#### Assignment:
Provide only the number of lines in the records below that contain "entireLFunction".

##### Extracted entries

/-! ## `W = E_{15p}`, `p ≡ 3 (mod 8)` — the FIRST three-prime congruent families (k = 2) -/

open scoped Classical in
/-- ★ **`E_{15p}` (k = 2): the conclusion of crux 21381 for all but `O(log⁸ Q)` primes `p ≡ 3 (mod 8)`, modulo Burungale–Tian.**
Base `(p, 3, 5)`, `(5/3) = −1`; pattern-free families (criterion, ONE `decide` each; `t = s*/2 + 1 = 2`), depending only on `(5/p)`:
`(5/p) = +1`: cells `(3 mod 8; (q/p) = (q/3) = (q/5) = +1)`, `(5 mod 8; (q/p) = (q/3) = −1, (q/5) = +1)`, slot classes `19, 29 (mod 120)`;
`(5/p) = −1`: cells `(3; +,+,−)`, `(5; −,−,−)`, slot classes `43, 53 (mod 120)`.
[cite: BurungaleTian2026, Thm. 1.1] [cite: Montgomery1978, p. 561] [cite: MontgomeryVaughan2007, Cor. 11.17] -/
theorem cruxConclusion_E15p_allBut_of_BT (hBT : burungaleTian_analyticRank_eq_zero_of_selmerCorank_eq_zero_of_hasCM) :
    ∃ C : ℝ, 0 < C ∧ ∀ Q : ℕ, 3 ≤ Q → ∃ E : Finset ℕ, (E.card : ℝ) ≤ C * Real.log Q ^ 8 ∧
      ∀ p : ℕ, p.Prime → p % 8 = 3 → Nat.sqrt Q < p → p ≤ Q → p ∉ E →
        ∃ (K : Type) (_ : Field K) (_ : NumberField K),
          IsImaginaryQuadratic K ∧ 4 < (NumberField.discr K).natAbs ∧
          SatisfiesHeegnerHypothesis ((congruentNumberCurve (15 * p)).conductorNorm ℤ) K ∧
          ((congruentNumberCurve (15 * p)).quadraticTwist (NumberField.discr K : ℚ)).entireLFunction 1 ≠ 0 ∧
          ¬ p ∣ NumberField.classNumber K := by
  have e : ∀ p : ℕ, p * (3 * 5) = 15 * p := fun p => by ring
  have u : ∀ n : ℕ, Nat.Coprime n 120 → IsUnit ((n : ℕ) : ZMod (8 * (3 * 5))) := fun n hn =>
    (ZMod.isUnit_iff_coprime n (8 * (3 * 5))).mpr hn
  have sl : ∀ {q κ : ℕ}, q % (8 * (3 * 5)) = κ % (8 * (3 * 5)) →
      jacobiSym (q : ℤ) 3 = jacobiSym ((κ % 3 : ℕ) : ℤ) 3 ∧ jacobiSym (q : ℤ) 5 = jacobiSym ((κ % 5 : ℕ) : ℤ) 5 :=
    fun hq => ⟨jacobiSym_three_of_mod (mod_eq_of_mod_eq_of_dvd (by norm_num) hq),
      jacobiSym_five_of_mod (mod_eq_of_mod_eq_of_dvd (by norm_num) hq)⟩
  refine assemble_four (R := fun p => ∃ (K : Type) (_ : Field K) (_ : NumberField K),
      IsImaginaryQuadratic K ∧ 4 < (NumberField.discr K).natAbs ∧
      SatisfiesHeegnerHypothesis ((congruentNumberCurve (15 * p)).conductorNorm ℤ) K ∧
      ((congruentNumberCurve (15 * p)).quadraticTwist (NumberField.discr K : ℚ)).entireLFunction 1 ≠ 0 ∧
      ¬ p ∣ NumberField.classNumber K) Nat.prime_three Nat.prime_five fun a b => ?_
  simp only [← e]
  cases b
  · -- `(5/p) = +1`
    refine kTwo_allBut_two_of_BT hBT 1 1 2 true a false 1 2 0 3 (by cases a <;> decide) (by decide)
      Nat.prime_three Nat.prime_five (by norm_num) rfl rfl (by norm_num) 19 29 (u 19 (by norm_num)) (u 29 (by norm_num))
      rfl rfl false false true false (by decide) (by decide) (by decide) (by decide) (fun q _ hq => ?_) (fun q _ hq => ?_)
    · obtain ⟨h3, h5⟩ := sl hq; rw [h3, h5]; norm_num
    · obtain ⟨h3, h5⟩ := sl hq; rw [h3, h5]; norm_num
  · -- `(5/p) = −1`
    refine kTwo_allBut_two_of_BT hBT 1 1 2 true a true 1 2 4 7 (by cases a <;> decide) (by decide)
      Nat.prime_three Nat.prime_five (by norm_num) rfl rfl (by norm_num) 43 53 (u 43 (by norm_num)) (u 53 (by norm_num))
      rfl rfl false true true true (by decide) (by decide) (by decide) (by decide) (fun q _ hq => ?_) (fun q _ hq => ?_)
    · obtain ⟨h3, h5⟩ := sl hq; rw [h3, h5]; norm_num
    · obtain ⟨h3, h5⟩ := sl hq; rw [h3, h5]; norm_num

/-! ## `W = E_{21p}`, `p ≡ 3 (mod 8)` -/

open scoped Classical in
/-- ★ **`E_{21p}` (k = 2): the conclusion of crux 21381 for all but `O(log⁸ Q)` primes `p ≡ 3 (mod 8)`, modulo Burungale–Tian.**
Base `(p, 3, 7)`, `(7/3) = +1`; families: `((3/p),(7/p)) ≠ (+1, −1)`: cells `(3; +,+,+)`, `(5; −,−,−)`, slots `43, 5 (mod 168)`;
`((3/p),(7/p)) = (+1, −1)`: cells `(3; +,−,+)`, `(5; −,+,−)`, slots `11, 13 (mod 168)`.
[cite: BurungaleTian2026, Thm. 1.1] [cite: Montgomery1978, p. 561] [cite: MontgomeryVaughan2007, Cor. 11.17] -/
theorem cruxConclusion_E21p_allBut_of_BT (hBT : burungaleTian_analyticRank_eq_zero_of_selmerCorank_eq_zero_of_hasCM) :
    ∃ C : ℝ, 0 < C ∧ ∀ Q : ℕ, 3 ≤ Q → ∃ E : Finset ℕ, (E.card : ℝ) ≤ C * Real.log Q ^ 8 ∧
      ∀ p : ℕ, p.Prime → p % 8 = 3 → Nat.sqrt Q < p → p ≤ Q → p ∉ E →
        ∃ (K : Type) (_ : Field K) (_ : NumberField K),
          IsImaginaryQuadratic K ∧ 4 < (NumberField.discr K).natAbs ∧
          SatisfiesHeegnerHypothesis ((congruentNumberCurve (21 * p)).conductorNorm ℤ) K ∧
          ((congruentNumberCurve (21 * p)).quadraticTwist (NumberField.discr K : ℚ)).entireLFunction 1 ≠ 0 ∧
          ¬ p ∣ NumberField.classNumber K := by
  have e : ∀ p : ℕ, p * (3 * 7) = 21 * p := fun p => by ring
  have u : ∀ n : ℕ, Nat.Coprime n 168 → IsUnit ((n : ℕ) : ZMod (8 * (3 * 7))) := fun n hn =>
    (ZMod.isUnit_iff_coprime n (8 * (3 * 7))).mpr hn
  have sl : ∀ {q κ : ℕ}, q % (8 * (3 * 7)) = κ % (8 * (3 * 7)) →
      jacobiSym (q : ℤ) 3 = jacobiSym ((κ % 3 : ℕ) : ℤ) 3 ∧ jacobiSym (q : ℤ) 7 = jacobiSym ((κ % 7 : ℕ) : ℤ) 7 :=
    fun hq => ⟨jacobiSym_three_of_mod (mod_eq_of_mod_eq_of_dvd (by norm_num) hq),
      jacobiSym_seven_of_mod (mod_eq_of_mod_eq_of_dvd (by norm_num) hq)⟩
  have h7 : Nat.Prime 7 := by norm_num
  refine assemble_four (R := fun p => ∃ (K : Type) (_ : Field K) (_ : NumberField K),
      IsImaginaryQuadratic K ∧ 4 < (NumberField.discr K).natAbs ∧
      SatisfiesHeegnerHypothesis ((congruentNumberCurve (21 * p)).conductorNorm ℤ) K ∧
      ((congruentNumberCurve (21 * p)).quadraticTwist (NumberField.discr K : ℚ)).entireLFunction 1 ≠ 0 ∧
      ¬ p ∣ NumberField.classNumber K) Nat.prime_three h7 fun a b => ?_
  simp only [← e]
  -- family 2 exactly for `(a, b) = (false, true)`, family 1 otherwise
  by_cases hab : a = false ∧ b = true
  · obtain ⟨rfl, rfl⟩ := hab
    refine kTwo_allBut_two_of_BT hBT 1 1 3 false false true 1 2 2 5 (by decide) (by decide)
      Nat.prime_three h7 (by norm_num) rfl rfl (by norm_num) 11 13 (u 11 (by norm_num)) (u 13 (by norm_num))
      rfl rfl true false false true (by decide) (by decide) (by decide) (by decide) (fun q _ hq => ?_) (fun q _ hq => ?_)
    · obtain ⟨h3, h7'⟩ := sl hq; rw [h3, h7']; norm_num
    · obtain ⟨h3, h7'⟩ := sl hq; rw [h3, h7']; norm_num
  · have hpf : pfRecipeOdd (⟨![1, 1, 3], ![![false, a, b], ![false, false, false], ![false, false, false]]⟩ : SymbData 3)
        [(1, 0), (2, 7)] = true := by
      revert hab; cases a <;> cases b <;> decide
    refine kTwo_allBut_two_of_BT hBT 1 1 3 false a b 1 2 0 7 hpf (by decide)
      Nat.prime_three h7 (by norm_num) rfl rfl (by norm_num) 43 5 (u 43 (by norm_num)) (u 5 (by norm_num))
      rfl rfl false false true true (by decide) (by decide) (by decide) (by decide) (fun q _ hq => ?_) (fun q _ hq => ?_)
    · obtain ⟨h3, h7'⟩ := sl hq; rw [h3, h7']; norm_num
    · obtain ⟨h3, h7'⟩ := sl hq; rw [h3, h7']; norm_num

##########

#### Your response:
4